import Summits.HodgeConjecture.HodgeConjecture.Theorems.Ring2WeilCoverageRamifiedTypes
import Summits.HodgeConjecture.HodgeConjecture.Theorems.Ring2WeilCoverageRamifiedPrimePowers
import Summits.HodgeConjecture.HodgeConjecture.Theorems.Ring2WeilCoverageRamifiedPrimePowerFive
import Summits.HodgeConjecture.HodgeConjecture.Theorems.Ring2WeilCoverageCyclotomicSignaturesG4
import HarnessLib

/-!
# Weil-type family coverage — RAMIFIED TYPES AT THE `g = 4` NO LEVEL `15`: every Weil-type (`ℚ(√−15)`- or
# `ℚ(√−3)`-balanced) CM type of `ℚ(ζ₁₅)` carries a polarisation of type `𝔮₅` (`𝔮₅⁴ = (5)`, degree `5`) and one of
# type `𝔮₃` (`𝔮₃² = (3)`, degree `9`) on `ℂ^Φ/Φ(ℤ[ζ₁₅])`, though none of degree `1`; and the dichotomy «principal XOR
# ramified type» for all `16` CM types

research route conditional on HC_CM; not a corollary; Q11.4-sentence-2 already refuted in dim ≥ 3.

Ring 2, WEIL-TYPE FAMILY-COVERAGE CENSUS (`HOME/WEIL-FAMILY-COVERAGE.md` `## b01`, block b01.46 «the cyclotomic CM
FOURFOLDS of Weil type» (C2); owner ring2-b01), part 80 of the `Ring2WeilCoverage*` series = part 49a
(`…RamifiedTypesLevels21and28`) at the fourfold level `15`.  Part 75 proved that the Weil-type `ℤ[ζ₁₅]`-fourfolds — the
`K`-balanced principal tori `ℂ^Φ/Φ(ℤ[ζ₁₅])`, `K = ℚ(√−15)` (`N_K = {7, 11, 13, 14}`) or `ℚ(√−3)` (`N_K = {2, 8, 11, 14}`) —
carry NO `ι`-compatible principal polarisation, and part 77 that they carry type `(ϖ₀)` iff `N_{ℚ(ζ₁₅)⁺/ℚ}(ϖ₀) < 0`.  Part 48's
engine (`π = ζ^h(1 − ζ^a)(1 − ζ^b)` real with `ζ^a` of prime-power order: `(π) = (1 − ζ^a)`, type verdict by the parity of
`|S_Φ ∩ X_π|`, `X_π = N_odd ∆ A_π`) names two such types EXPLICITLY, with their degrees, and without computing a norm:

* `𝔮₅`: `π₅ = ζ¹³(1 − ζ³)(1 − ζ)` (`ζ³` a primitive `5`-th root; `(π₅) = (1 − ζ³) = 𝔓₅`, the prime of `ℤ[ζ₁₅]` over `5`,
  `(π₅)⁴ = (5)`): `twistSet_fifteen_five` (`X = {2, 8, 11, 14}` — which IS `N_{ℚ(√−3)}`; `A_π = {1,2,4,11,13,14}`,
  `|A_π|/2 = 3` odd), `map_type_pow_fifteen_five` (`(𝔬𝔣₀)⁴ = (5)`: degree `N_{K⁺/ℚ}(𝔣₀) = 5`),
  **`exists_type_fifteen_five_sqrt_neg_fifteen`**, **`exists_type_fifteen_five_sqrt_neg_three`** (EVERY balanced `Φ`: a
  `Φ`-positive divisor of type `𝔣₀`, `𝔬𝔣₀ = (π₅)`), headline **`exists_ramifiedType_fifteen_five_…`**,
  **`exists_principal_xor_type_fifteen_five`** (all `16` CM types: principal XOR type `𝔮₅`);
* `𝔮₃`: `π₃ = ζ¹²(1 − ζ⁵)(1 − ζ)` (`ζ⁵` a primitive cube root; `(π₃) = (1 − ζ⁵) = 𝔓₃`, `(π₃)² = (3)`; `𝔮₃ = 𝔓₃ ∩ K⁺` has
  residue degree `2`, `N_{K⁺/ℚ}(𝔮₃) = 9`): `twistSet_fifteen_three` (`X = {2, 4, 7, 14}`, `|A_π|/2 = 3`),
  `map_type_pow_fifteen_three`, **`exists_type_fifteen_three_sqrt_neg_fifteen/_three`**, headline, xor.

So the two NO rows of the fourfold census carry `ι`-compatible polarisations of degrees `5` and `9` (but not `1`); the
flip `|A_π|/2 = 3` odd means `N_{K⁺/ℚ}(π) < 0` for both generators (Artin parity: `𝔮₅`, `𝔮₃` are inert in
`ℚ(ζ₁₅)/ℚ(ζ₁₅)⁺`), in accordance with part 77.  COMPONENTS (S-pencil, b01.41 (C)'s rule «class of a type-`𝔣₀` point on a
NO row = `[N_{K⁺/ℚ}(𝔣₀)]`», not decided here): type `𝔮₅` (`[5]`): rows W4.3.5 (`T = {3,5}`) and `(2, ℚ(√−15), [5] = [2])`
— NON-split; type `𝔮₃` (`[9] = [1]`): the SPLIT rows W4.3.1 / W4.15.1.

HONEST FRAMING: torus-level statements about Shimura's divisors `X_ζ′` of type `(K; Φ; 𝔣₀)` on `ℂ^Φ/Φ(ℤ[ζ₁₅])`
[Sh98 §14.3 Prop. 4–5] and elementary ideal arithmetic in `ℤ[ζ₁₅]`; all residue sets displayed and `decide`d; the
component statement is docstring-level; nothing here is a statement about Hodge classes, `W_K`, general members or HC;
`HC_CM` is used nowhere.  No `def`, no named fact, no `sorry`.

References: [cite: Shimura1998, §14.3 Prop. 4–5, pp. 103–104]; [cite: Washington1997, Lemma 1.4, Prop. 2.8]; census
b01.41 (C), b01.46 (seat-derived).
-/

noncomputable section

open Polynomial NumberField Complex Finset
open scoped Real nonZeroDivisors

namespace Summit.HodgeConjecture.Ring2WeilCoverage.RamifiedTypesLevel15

Exercise instructions: An exact copy of the lines from the one with "References: [cite: Shimura1998, §14.3" through the final line of the entries is the whole answer.

Result below:
References: [cite: Shimura1998, §14.3 Prop. 4–5, pp. 103–104]; [cite: Washington1997, Lemma 1.4, Prop. 2.8]; census
b01.41 (C), b01.46 (seat-derived).
-/

noncomputable section

open Polynomial NumberField Complex Finset
open scoped Real nonZeroDivisors

namespace Summit.HodgeConjecture.Ring2WeilCoverage.RamifiedTypesLevel15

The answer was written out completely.